One of the challenges in fixing fragile tests is characterising how they fail. Frequently, fragile tests have several failure modes. Knowing the differences and similarities between these modes can be remarkably helpful in localizing the root cause of the failure. Moreover, it’s not uncommon for failure modes to be shared by multiple fragile tests. Unfortunately, identifying and correlating these modes can be quite time-consuming, especially with infrequently-failing tests.

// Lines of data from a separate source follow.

import Mathlib.Topology.MetricSpace.IsometricSMul
import Mathlib.Topology.MetricSpace.Isometry
import Mathlib.Topology.Algebra.ConstMulAction
import Mathlib.Topology.Connected.Clopen
import HarnessLib

/-!
# Submetries and the orbit pseudometric of an isometric group action

Two notions of metric geometry used throughout collapsing / equivariant Gromov–Hausdorff theory
(and, in `Literature/Geometry/Riemannian/AlmostNonnegRicciFibrationProofs.lean`, in the printed
proof of Huang–Huang–Wang–Zhu 2026, Main Theorem 1, §4 pp. 13–14: the orbit spaces
`Mᵢ = M̂ᵢ/Hᵢ`, `X̄ = (ℝˢ × Ŷ)/H₀`, `τᵢ⁻¹(Mᵢ)/Kᵢ`, and "`F : X̄ → Tˢ` is a submetry at scale `1/4`"),
neither of which is in Mathlib (`rg -i submetry Mathlib` is empty; Mathlib topologizes the orbit
space `MulAction.orbitRel.Quotient G X` — `isOpenMap_quotient_mk'_mul` — but puts no distance on it):

§1. SUBMETRIES. `IsSubmetry f` (`f` maps every open ball ONTO the open ball of the same radius,
`f '' ball p r = ball (f p) r`; Berestovskii's notion, here with open balls as in the source) and its
scale-restricted form `IsSubmetryAtScale r₀ f` (only radii `r < r₀`; Huang–Huang–Wang–Zhu 2026,
p. 13). API: monotonicity in the scale, isometric equivalences and product projections are
submetries, composition,
the distance is non-increasing below the scale (`dist_le`), lifting of points (`exists_eq_of_dist_lt`),
and surjectivity onto a preconnected space (`surjective`).

§2. THE ORBIT PSEUDOMETRIC. For a group `G` acting by isometries on a pseudometric space `X`,
`orbitDist G x y = ⨅ g, dist x (g • y)`; it is symmetric, `G`-invariant in both variables and
satisfies the triangle inequality, so it descends to a `PseudoMetricSpace` structure on the orbit
space `MulAction.orbitRel.Quotient G X` (a new instance; Mathlib has none on this type) whose
topology is (definitionally) Mathlib's quotient
topology (`PseudoMetricSpace.ofDistTopology`; the compatibility holds for every isometric action,
with no properness or closed-orbit hypothesis, because the quotient map is open). API:
`dist_mk_mk`, `dist_mk_mk_le`, `exists_dist_smul_lt`, and

§3. QUOTIENT MAPS ARE SUBMETRIES: the orbit map `X → X/G` is a submetry (`isSubmetry_mk`), and an
equivariant submetry (at scale `r₀`) `π : X → B` between isometric `G`-spaces descends to a submetry
(at scale `r₀`) `X/G → B/G` (`IsSubmetryAtScale.descend`) — the mechanism behind "`F : X̄ → Tˢ` is a
submetry" (projection `ℝˢ × Ŷ → ℝˢ` modulo `H₀`) and behind the quotient fibrations `F̂ᵢ` of p. 14.

§4. THE ISOMETRY GROUP ACTS: the tautological `MulAction (X ≃ᵢ X) X` (absent from Mathlib) and
the `IsIsometricSMul` instances for it and for subgroups `S ≤ X ≃ᵢ X`, so that limit groups
`G ≤ Isom(X)` of equivariant Gromov–Hausdorff theory act on `X` and have orbit spaces `X/G` (§2).

Everything is a definition with body or a proved theorem; no named facts.

## References

* V. N. Berestovskii, L. Guijarro, *A metric characterization of Riemannian submersions*,
  Ann. Global Anal. Geom. 18 (2000) 577–588 (submetries). Cited textually; the notion is folklore.
* H. Huang, X.-T. Huang, J. Wang, X. Zhu, arXiv:2605.24380 (2026), §1 p. 5, §4 pp. 13–14.
  [HuangHuangWangZhu2026]
-/

noncomputable section

open Metric Set Filter
open scoped Topology Pointwise

namespace Literature.Geometry.MetricGeometry

/-! ### §1. Submetries -/

section Submetry

variable {X Y Z : Type*} [PseudoMetricSpace X] [PseudoMetricSpace Y] [PseudoMetricSpace Z]

/-- A map `f : X → Y` of pseudometric spaces is a **submetry** if it maps every open ball onto the
open ball of the same radius: `f(B_r(p)) = B_r(f p)` for all `p` and `r > 0` (Berestovskii; open-ball
form). Equivalently: `f` does not increase distances and every point at distance `< r` from `f p`
lifts to a point at distance `< r` from `p`. [folklore] -/
def IsSubmetry (f : X → Y) : Prop :=
  ∀ (p : X) (r : ℝ), 0 < r → f '' ball p r = ball (f p) r

/-- A map `f : X → Y` is a **submetry at scale `r₀`** if `f(B_r(p)) = B_r(f p)` for all `p` and all
radii `0 < r < r₀` (Huang–Huang–Wang–Zhu 2026, §4, p. 13: "`F` is a submetry at scale `1/4`"; the
`δ = 0` companion of their `δ`-almost submetries at scale `r₀`, §1 p. 5).
[cite: HuangHuangWangZhu2026, §4 p. 13] -/
def IsSubmetryAtScale (r₀ : ℝ) (f : X → Y) : Prop :=
  ∀ (p : X) (r : ℝ), 0 < r → r < r₀ → f '' ball p r = ball (f p) r

variable {f : X → Y} {g : Y → Z} {r₀ r₀' : ℝ}

/-- Unfolding lemma for `IsSubmetry`. [folklore] -/
theorem isSubmetry_iff : IsSubmetry f ↔ ∀ (p : X) (r : ℝ), 0 < r → f '' ball p r = ball (f p) r :=
  Iff.rfl

/-- Unfolding lemma for `IsSubmetryAtScale`. [folklore] -/
theorem isSubmetryAtScale_iff : IsSubmetryAtScale r₀ f ↔
    ∀ (p : X) (r : ℝ), 0 < r → r < r₀ → f '' ball p r = ball (f p) r :=
  Iff.rfl

/-- A submetry is a submetry at every scale. [folklore] -/
theorem IsSubmetry.atScale (hf : IsSubmetry f) (r₀ : ℝ) : IsSubmetryAtScale r₀ f :=
  fun p r hr _ ↦ hf p r hr

/-- A map is a submetry iff it is a submetry at every scale. [folklore] -/
theorem isSubmetry_iff_forall_atScale : IsSubmetry f ↔ ∀ r₀ : ℝ, IsSubmetryAtScale r₀ f :=
  ⟨fun h r₀ ↦ h.atScale r₀, fun h p r hr ↦ h (r + 1) p r hr (by linarith)⟩

/-- Monotonicity in the scale. [folklore] -/
theorem IsSubmetryAtScale.mono (hf : IsSubmetryAtScale r₀ f) (h : r₀' ≤ r₀) :
    IsSubmetryAtScale r₀' f :=
  fun p r hr hr' ↦ hf p r hr (lt_of_lt_of_le hr' h)

/-- An isometric equivalence is a submetry. [folklore] -/
theorem _root_.IsometryEquiv.isSubmetry (e : X ≃ᵢ Y) : IsSubmetry (e : X → Y) :=
  fun p r _ ↦ e.image_ball p r

/-- The identity is a submetry. [folklore] -/
theorem isSubmetry_id : IsSubmetry (id : X → X) :=
  fun p r _ ↦ by simp

/-- The first projection of a product (Mathlib's sup metric) is a submetry: lift `b` near `p.1`
to `(b, p.2)`. (For the `ℓ²` product metric `WithLp 2 (X × Y)` the same lift works; not needed
here.) [folklore] -/
theorem isSubmetry_fst : IsSubmetry (Prod.fst : X × Y → X) := by
  intro p r _
  apply Subset.antisymm
  · rintro _ ⟨x, hx, rfl⟩
    rw [mem_ball] at hx ⊢
    exact lt_of_le_of_lt (by rw [Prod.dist_eq]; exact le_max_left _ _) hx
  · intro b hb
    refine ⟨(b, p.2), ?_, rfl⟩
    rw [mem_ball] at hb ⊢
    rw [Prod.dist_eq]
    simp [hb]

/-- The second projection of a product (sup metric) is a submetry. [folklore] -/
theorem isSubmetry_snd : IsSubmetry (Prod.snd : X × Y → Y) := by
  intro p r _
  apply Subset.antisymm
  · rintro _ ⟨x, hx, rfl⟩
    rw [mem_ball] at hx ⊢
    exact lt_of_le_of_lt (by rw [Prod.dist_eq]; exact le_max_right _ _) hx
  · intro b hb
    refine ⟨(p.1, b), ?_, rfl⟩
    rw [mem_ball] at hb ⊢
    rw [Prod.dist_eq]
    simp [hb]
/-
Origin: expansion seat `prover-pub-hodgecm-mc-sinst-1-g11-0`, handover #1263 2026-08-21T02:52Z md5 968682777642 (320 l.; NEW additive leaf, ns HodgeCM.Model.ThetaAdelicSide, twelve defs, no theorems: thetaDistDatum{Zero,One,Two,Three}OfT … η hη hηc ν hν hνc h₁W AT … : ThetaDistDatum (archSideOfT V c … η hη hηc ν hν hνc h₁W AT) hV k (R1 pin; η₀/η₁ := etaT₀/etaT₁ η ν, η₂/η₃ default); thetaDistDatum{Zero,One,Two,Three}OfT' … η hη hηc ν hν hνc ν' hν' hν'c h₁W AT' … : ThetaDistDatum (archSideOfT' V c … ) hV k (THE R2 PIN OF RECORD SROGT'C — η₀/η₁ := etaT₀/etaT₁ η ν, η₂/η₃ := etaT₂/etaT₃ η ν'; archSideOfT'_P_ω rfl; continuous_etaT_k); thetaDistDatum{Zero,One,Two,Three}OfChar (η₀ η₁ η₂ η₃ hmaj hrat AC) (hη_kc) … : ThetaDistDatum (archSideOfChar V c … η₀ η₁ η₂ η₃ hmaj hrat AC) hV k (four-character side; archSideOfChar_P_ω rfl); NAMES for audit: none (defs only)) (`HOME/mc/pub-hodgecm-mc-sinst-1-g11/stage70/HodgeCM/Model/AdelicThetaDistributionOfGPins.lean`, md5 968682777642, 320 lines);
landed by the second packager p2 gen 17 (p2-g17) in gate run 70 as `HodgeCM/Model/AdelicThetaDistributionOfGPins.lean` (verbatim).
-/
/-
Copyright (c) 2026 the pub-hodgecm formalisation cell (harness21).  New file, not vendored.
Origin: session prover-pub-hodgecm-mc-sinst-1-g11-0 (unit pub-hodgecm-mc-sinst-1-g11, S-INSTANCE CONSTRUCTOR gen 11; the honest (J4) product
Weil datum AT THE TWISTED PINS — instances of the pin-agnostic G-datum of `Model/AdelicThetaDistributionOfG` at period-1's `archSideOfT`
(R1), `archSideOfT'` (R2 = THE PIN OF RECORD `SInstance.SROGT'C`, lead 1-g84 ROUTING WORD 2026-08-21T02:34:03Z ∕ 02:38:29Z) and the
four-character side `archSideOfChar`), 2026-08-21.
Intended final place: `HodgeCM/Model/AdelicThetaDistributionOfGPins.lean` (NEW additive model-layer leaf; imports sinst-1
`Model/AdelicThetaDistributionOfG`, period-1 `Model/ArchSideOfTwist34`, `Model/ArchSideOfChar`; nothing imports it; drop alone).
-/
import Summits.HodgeConjecture.HodgeCM.Model.AdelicThetaDistributionOfG
import Summits.HodgeConjecture.HodgeCM.Model.ArchSideOfTwist34
import Summits.HodgeConjecture.HodgeCM.Model.ArchSideOfChar

set_option autoImplicit false

/-!
# The honest (J4) datum at the twisted pins (R1 `archSideOfT`, R2 `archSideOfT'`, four-character `archSideOfChar`)

* `thetaDistDatum_kOfT` : the instances at the ν-carrying (R1) pin `archSideOfT … η ν …` (`η₀ := etaT₀ η ν`, `η₁ := etaT₁ η ν`);
* **`thetaDistDatum_kOfT'`** : the instances at the DOUBLY twisted (R2) side `archSideOfT' … η ν ν' …` (`Model/ArchSideOfTwist34`;
  `η₀∕η₁ := etaT₀∕etaT₁ η ν`, `η₂∕η₃ := etaT₂∕etaT₃ η ν'`; `archSideOfT'_P_ω`, `rfl`) — THE PIN OF RECORD `SInstance.SROGT'C …` for the
  discharge of `hΘ` ∕ `hJ` (lead 1-g84 ROUTING WORD 2026-08-21T02:34:03Z + precision 02:38:29Z);
* **`thetaDistDatum_kOfChar`** : the instances at the FOUR-CHARACTER side `archSideOfChar … η₀ η₁ η₂ η₃ hmaj hrat A` (`Model/ArchSideOfChar`;
  `archSideOfChar_P_ω`, `rfl`) — the side of the R2 pin of record `SInstance.SROGT'C …` (lead 1-g84 ROUTING WORD 2026-08-21T02:34:03Z:
  `archSideOfT'` = `archSideOfChar` by `rfl`, carch #CA57), slots 0∕1 AND 2∕3 twisted.
All by `thetaDistDatum_kOfG … rfl … rfl …` (the pins' `P_ω` read-backs are `rfl`).  KERNEL only: twelve `def`s; 0 records, 0 `def … : Prop`,
nothing cited.
-/

noncomputable section

open NumberField NumberField.mixedEmbedding IsDedekindDomain MulAction
open scoped Matrix TensorProduct Classical SchwartzMap
open Literature.NumberTheory.Automorphic Literature.NumberTheory.Weil1964
open Literature.NumberTheory.GelbartRogawski1991 Literature.NumberTheory.GelbartRogawski1991.UnitaryDualPair
open Literature.Geometry.ComplexHyperbolic.BallModel (U21 x₀)
open Literature.AlgebraicGeometry.ShimuraVarieties
open HodgeCM.Adelic HodgeCM.PerL34 HodgeCM.Model.ArchSideTerm HodgeCM.Model.ThetaDistFin

namespace HodgeCM.Model
namespace ThetaAdelicSide

variable {L : CMField} {ι₁ : L →+* ℂ} (V : HermSpace3 L ι₁) (c : SeesawCtx L)
  (hGR : (cmSplittingDatum (L : Type) finProdFinEquiv (frameD V) (frameD_real V) (frameD_ne V) (dW c.D) (dW_real c.D)
    (dW_ne c.D)).CompatibleSplitting)
  (hGR₀ : (cmSplittingDatum (L : Type) (e₁) (frameD V) (frameD_real V) (frameD_ne V) (lineVec (L : Type) (dW c.D 0))
    (fun _ => dW_real c.D 0) (fun _ => dW_ne c.D 0)).CompatibleSplitting)
  (hGR₁ : (cmSplittingDatum (L : Type) (e₁) (frameD V) (frameD_real V) (frameD_ne V) (lineVec (L : Type) (dW c.D 1))
    (fun _ => dW_real c.D 1) (fun _ => dW_ne c.D 1)).CompatibleSplitting)
  (hGR₂ : (cmSplittingDatum (L : Type) (e₁) (frameD V) (frameD_real V) (frameD_ne V) (lineVec (L : Type) (dW' c.D 0))
    (fun _ => dW'_real c.D 0) (fun _ => dW'_ne c.D 0)).CompatibleSplitting)
  (hGR₃ : (cmSplittingDatum (L : Type) (e₁) (frameD V) (frameD_real V) (frameD_ne V) (lineVec (L : Type) (dW' c.D 1))
    (fun _ => dW'_real c.D 1) (fun _ => dW'_ne c.D 1)).CompatibleSplitting)
  (h₁W : (∀ j, 0 < (ι₁ (dW c.D j)).re) ∨ ∀ j, (ι₁ (dW c.D j)).re < 0)
  (hV : IsAnisotropic L V.Hm)

section TwistedPin

variable (η : CMAdelic (L : Type) (frameD V) × CMAdelic (L : Type) (dW c.D) →* ℂˣ)
  (hη : ∀ γU ∈ CMRat (L : Type) (frameD V), ∀ γ ∈ CMRat (L : Type) (dW c.D), η (γU, γ) = 1)
  (hηc : Continuous fun p => ((η p : ℂˣ) : ℂ))
  (ν : CMAdelic (L : Type) (frameD V) →* ℂˣ)
  (hν : ∀ γU ∈ CMRat (L : Type) (frameD V), ν γU = 1)
  (hνc : Continuous fun v => ((ν v : ℂˣ) : ℂ))
  (AT : ∀ k : Fin 4, ArchLineInput V (lineRepT V c.D hGR hGR₀ hGR₁ hGR₂ hGR₃ η ν k))

/-- **THE HONEST (J4) DATUM OF SLOT 0 AT THE ν-CARRYING (R1) PIN `archSideOfT …`** (the pin under `SInstance.SROGT …` of the END-STATE
skeletons): the G-datum with `η₀ := etaT₀ η ν`, `η₁ := etaT₁ η ν`, `η₂ := eta₂ η`, `η₃ := eta₃ η` (`archSideOfT_P_ω`, `rfl`). -/
def thetaDistDatumZeroOfT (Φarch : Module.Dual ℂ (Fin 2 → ℂ) →ₗ[ℂ] 𝓢((Fin 3 → mixedSpace (↥(maximalRealSubfield L))), ℂ))
    (harm : ∀ (u : ↥(stabilizer U21 x₀)) (ℓ : Module.Dual ℂ (Fin 2 → ℂ)),
      lineOmega_zero V c.D hGR hGR₀ hGR₁ (etaT₀ V c.D η ν) (u : U21) (Φarch ℓ) =
        Φarch ((BallForms.isPullbackCocycle_cotangentCocycle.weightOf x₀).dual u ℓ))
    (hdef : ∀ a : UnitaryGroup.arch (↥(maximalRealSubfield L)) L (IsCMField.complexConj L) 3 V.Hm,
      UnitaryGroup.archAt (↥(maximalRealSubfield L)) L (IsCMField.complexConj L) 3 V.Hm (UnitaryGroup.cmPlace (L : Type) ι₁)
          (NumberField.complexConj_smul_infinitePlace (L : Type) _) (IsCMField.complexConj_ne_one (L : Type)) a = 1 →
      ∀ (ℓ : Module.Dual ℂ (Fin 2 → ℂ)) (Φf : FinSB (↥(maximalRealSubfield L)) (Fin 3)),
        lineRepOf V c.D hGR hGR₀ hGR₁ hGR₂ hGR₃ (etaT₀ V c.D η ν) (etaT₁ V c.D η ν) (eta₂ V c.D η) (eta₃ V c.D η) 0
            (HodgeCM.Adelic.regimeEquiv L V.Hm hV
              (UnitaryGroup.archToAdelic (↥(maximalRealSubfield L)) L (IsCMField.complexConj L) 3 V.Hm a), 1)
            (piSchwartzBruhatEquiv (↥(maximalRealSubfield L)) (Fin 3) (Φarch ℓ ⊗ₜ[ℂ] Φf)) =
          piSchwartzBruhatEquiv (↥(maximalRealSubfield L)) (Fin 3) (Φarch ℓ ⊗ₜ[ℂ] Φf)) :
    ThetaDistDatum (archSideOfT V c hGR hGR₀ hGR₁ hGR₂ hGR₃ η hη hηc ν hν hνc h₁W AT) hV 0 :=
  thetaDistDatumZeroOfG V c _ hGR hGR₀ hGR₁ hGR₂ hGR₃ (etaT₀ V c.D η ν) (etaT₁ V c.D η ν) (eta₂ V c.D η) (eta₃ V c.D η) rfl h₁W hV rfl
    (continuous_etaT₀ V c.D η ν hηc hνc) Φarch harm hdef

/-- **slot 1 at the ν-carrying pin.** -/
def thetaDistDatumOneOfT (Φarch : Module.Dual ℂ (Fin 2 → ℂ) →ₗ[ℂ] 𝓢((Fin 3 → mixedSpace (↥(maximalRealSubfield L))), ℂ))
    (harm : ∀ (u : ↥(stabilizer U21 x₀)) (ℓ : Module.Dual ℂ (Fin 2 → ℂ)),
      lineOmega_one V c.D hGR hGR₀ hGR₁ (etaT₁ V c.D η ν) (u : U21) (Φarch ℓ) =
        Φarch ((BallForms.isPullbackCocycle_cotangentCocycle.weightOf x₀).dual u ℓ))
    (hdef : ∀ a : UnitaryGroup.arch (↥(maximalRealSubfield L)) L (IsCMField.complexConj L) 3 V.Hm,
      UnitaryGroup.archAt (↥(maximalRealSubfield L)) L (IsCMField.complexConj L) 3 V.Hm (UnitaryGroup.cmPlace (L : Type) ι₁)
          (NumberField.complexConj_smul_infinitePlace (L : Type) _) (IsCMField.complexConj_ne_one (L : Type)) a = 1 →
      ∀ (ℓ : Module.Dual ℂ (Fin 2 → ℂ)) (Φf : FinSB (↥(maximalRealSubfield L)) (Fin 3)),
        lineRepOf V c.D hGR hGR₀ hGR₁ hGR₂ hGR₃ (etaT₀ V c.D η ν) (etaT₁ V c.D η ν) (eta₂ V c.D η) (eta₃ V c.D η) 1
            (HodgeCM.Adelic.regimeEquiv L V.Hm hV
              (UnitaryGroup.archToAdelic (↥(maximalRealSubfield L)) L (IsCMField.complexConj L) 3 V.Hm a), 1)
            (piSchwartzBruhatEquiv (↥(maximalRealSubfield L)) (Fin 3) (Φarch ℓ ⊗ₜ[ℂ] Φf)) =
          piSchwartzBruhatEquiv (↥(maximalRealSubfield L)) (Fin 3) (Φarch ℓ ⊗ₜ[ℂ] Φf)) :
    ThetaDistDatum (archSideOfT V c hGR hGR₀ hGR₁ hGR₂ hGR₃ η hη hηc ν hν hνc h₁W AT) hV 1 :=
  thetaDistDatumOneOfG V c _ hGR hGR₀ hGR₁ hGR₂ hGR₃ (etaT₀ V c.D η ν) (etaT₁ V c.D η ν) (eta₂ V c.D η) (eta₃ V c.D η) rfl hV rfl
    (continuous_etaT₁ V c.D η ν hηc hνc) Φarch harm hdef

/-- **slot 2 at the ν-carrying pin** (lines 2∕3 keep the default split). -/
def thetaDistDatumTwoOfT (Φarch : Module.Dual ℂ (Fin 2 → ℂ) →ₗ[ℂ] 𝓢((Fin 3 → mixedSpace (↥(maximalRealSubfield L))), ℂ))
    (harm : ∀ (u : ↥(stabilizer U21 x₀)) (ℓ : Module.Dual ℂ (Fin 2 → ℂ)),
      lineOmega_two V c.D hGR hGR₂ hGR₃ (eta₂ V c.D η) (u : U21) (Φarch ℓ) =
        Φarch ((BallForms.isPullbackCocycle_cotangentCocycle.weightOf x₀).dual u ℓ))
    (hdef : ∀ a : UnitaryGroup.arch (↥(maximalRealSubfield L)) L (IsCMField.complexConj L) 3 V.Hm,
      UnitaryGroup.archAt (↥(maximalRealSubfield L)) L (IsCMField.complexConj L) 3 V.Hm (UnitaryGroup.cmPlace (L : Type) ι₁)
          (NumberField.complexConj_smul_infinitePlace (L : Type) _) (IsCMField.complexConj_ne_one (L : Type)) a = 1 →
      ∀ (ℓ : Module.Dual ℂ (Fin 2 → ℂ)) (Φf : FinSB (↥(maximalRealSubfield L)) (Fin 3)),
        lineRepOf V c.D hGR hGR₀ hGR₁ hGR₂ hGR₃ (etaT₀ V c.D η ν) (etaT₁ V c.D η ν) (eta₂ V c.D η) (eta₃ V c.D η) 2
            (HodgeCM.Adelic.regimeEquiv L V.Hm hV
              (UnitaryGroup.archToAdelic (↥(maximalRealSubfield L)) L (IsCMField.complexConj L) 3 V.Hm a), 1)
            (piSchwartzBruhatEquiv (↥(maximalRealSubfield L)) (Fin 3) (Φarch ℓ ⊗ₜ[ℂ] Φf)) =
          piSchwartzBruhatEquiv (↥(maximalRealSubfield L)) (Fin 3) (Φarch ℓ ⊗ₜ[ℂ] Φf)) :
    ThetaDistDatum (archSideOfT V c hGR hGR₀ hGR₁ hGR₂ hGR₃ η hη hηc ν hν hνc h₁W AT) hV 2 :=
  thetaDistDatumTwoOfG V c _ hGR hGR₀ hGR₁ hGR₂ hGR₃ (etaT₀ V c.D η ν) (etaT₁ V c.D η ν) (eta₂ V c.D η) (eta₃ V c.D η) rfl h₁W hV rfl
    (continuous_cmConjEta₀ (L : Type) (frameD V) (dW c.D) (dW' c.D) c.D.isoGL (isoGL_hg₀ c.D) η hηc) Φarch harm hdef

/-- **slot 3 at the ν-carrying pin.** -/
def thetaDistDatumThreeOfT (Φarch : Module.Dual ℂ (Fin 2 → ℂ) →ₗ[ℂ] 𝓢((Fin 3 → mixedSpace (↥(maximalRealSubfield L))), ℂ))
    (harm : ∀ (u : ↥(stabilizer U21 x₀)) (ℓ : Module.Dual ℂ (Fin 2 → ℂ)),
      lineOmega_three V c.D hGR hGR₂ hGR₃ (eta₃ V c.D η) (u : U21) (Φarch ℓ) =
        Φarch ((BallForms.isPullbackCocycle_cotangentCocycle.weightOf x₀).dual u ℓ))
    (hdef : ∀ a : UnitaryGroup.arch (↥(maximalRealSubfield L)) L (IsCMField.complexConj L) 3 V.Hm,
      UnitaryGroup.archAt (↥(maximalRealSubfield L)) L (IsCMField.complexConj L) 3 V.Hm (UnitaryGroup.cmPlace (L : Type) ι₁)
          (NumberField.complexConj_smul_infinitePlace (L : Type) _) (IsCMField.complexConj_ne_one (L : Type)) a = 1 →
      ∀ (ℓ : Module.Dual ℂ (Fin 2 → ℂ)) (Φf : FinSB (↥(maximalRealSubfield L)) (Fin 3)),
        lineRepOf V c.D hGR hGR₀ hGR₁ hGR₂ hGR₃ (etaT₀ V c.D η ν) (etaT₁ V c.D η ν) (eta₂ V c.D η) (eta₃ V c.D η) 3
            (HodgeCM.Adelic.regimeEquiv L V.Hm hV
              (UnitaryGroup.archToAdelic (↥(maximalRealSubfield L)) L (IsCMField.complexConj L) 3 V.Hm a), 1)
            (piSchwartzBruhatEquiv (↥(maximalRealSubfield L)) (Fin 3) (Φarch ℓ ⊗ₜ[ℂ] Φf)) =
          piSchwartzBruhatEquiv (↥(maximalRealSubfield L)) (Fin 3) (Φarch ℓ ⊗ₜ[ℂ] Φf)) :
    ThetaDistDatum (archSideOfT V c hGR hGR₀ hGR₁ hGR₂ hGR₃ η hη hηc ν hν hνc h₁W AT) hV 3 :=
  thetaDistDatumThreeOfG V c _ hGR hGR₀ hGR₁ hGR₂ hGR₃ (etaT₀ V c.D η ν) (etaT₁ V c.D η ν) (eta₂ V c.D η) (eta₃ V c.D η) rfl hV rfl
    (continuous_cmConjEta₁_comp_snd (L : Type) (frameD V) (dW c.D) (dW' c.D) c.D.isoGL (isoGL_hg₀ c.D) η hηc) Φarch harm hdef

end TwistedPin


section CharPin

variable (η₀ η₁ η₂ η₃ : CMAdelic (L : Type) (frameD V) × CMAdelicOne (L : Type) →* ℂˣ)
variable (hmaj : ∀ k : Fin 4, HasThetaMajorants fun (p : ↥(regimeSubgroup L V.Hm) × ↥(NumberField.relNormOneIdeles (↥(maximalRealSubfield L)) L))
      (φ : piSchwartzBruhat (↥(maximalRealSubfield L)) (Fin 3)) => lineRepOf V c.D hGR hGR₀ hGR₁ hGR₂ hGR₃ η₀ η₁ η₂ η₃ k p φ)
  (hrat : ∀ k : Fin 4, ∀ γ ∈ (V.latticeModel printFact_unitaryCompact_holds).Γ,
      ∀ t ∈ NumberField.relNormOneRat (↥(maximalRealSubfield L)) L,
        lineRepOf V c.D hGR hGR₀ hGR₁ hGR₂ hGR₃ η₀ η₁ η₂ η₃ k (γ, t) ∈ thetaStabilizerEnd (↥(maximalRealSubfield L)) (Fin 3))
  (AC : ∀ k : Fin 4, ArchLineInput V (lineRepOf V c.D hGR hGR₀ hGR₁ hGR₂ hGR₃ η₀ η₁ η₂ η₃ k))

To aid in this we extended the testsuite driver’s JUnit output to include failing test output. This is then persisted in the test tracking database described above for later reference. This information has already proven to be incredibly useful.

An unexpected clean-up

One unexpected source of improvement in our testsuite performance recently arose from our recent addition of an Alpine Linux CI target (#14502). Alpine, unlike the other Linux platforms that we test on, uses the musl C runtime implementation. Due to differences in musl’s file flushing semantics, testing on Alpine immediately shed light on a few subtly fragile testcases which we had previously noticed but had not yet investigated.

This was a helpful reminder that writing and testing software for portability is not only good for users but it can also improve correctness by shedding light on subtly-flawed assumptions.

Closing

In this post we discussed a few of measures we have taken to improve and maintain GHC’s correctness while lowering maintenance overhead. By tackling long-standing technical debt and putting in place tools to correlate test failures across testsuite runs, testcases, and time, we have gained significantly deeper insight into when, where, and how our tests are failing.

We look forward to sharing similar steps being taken on the compiler performance front in a future post.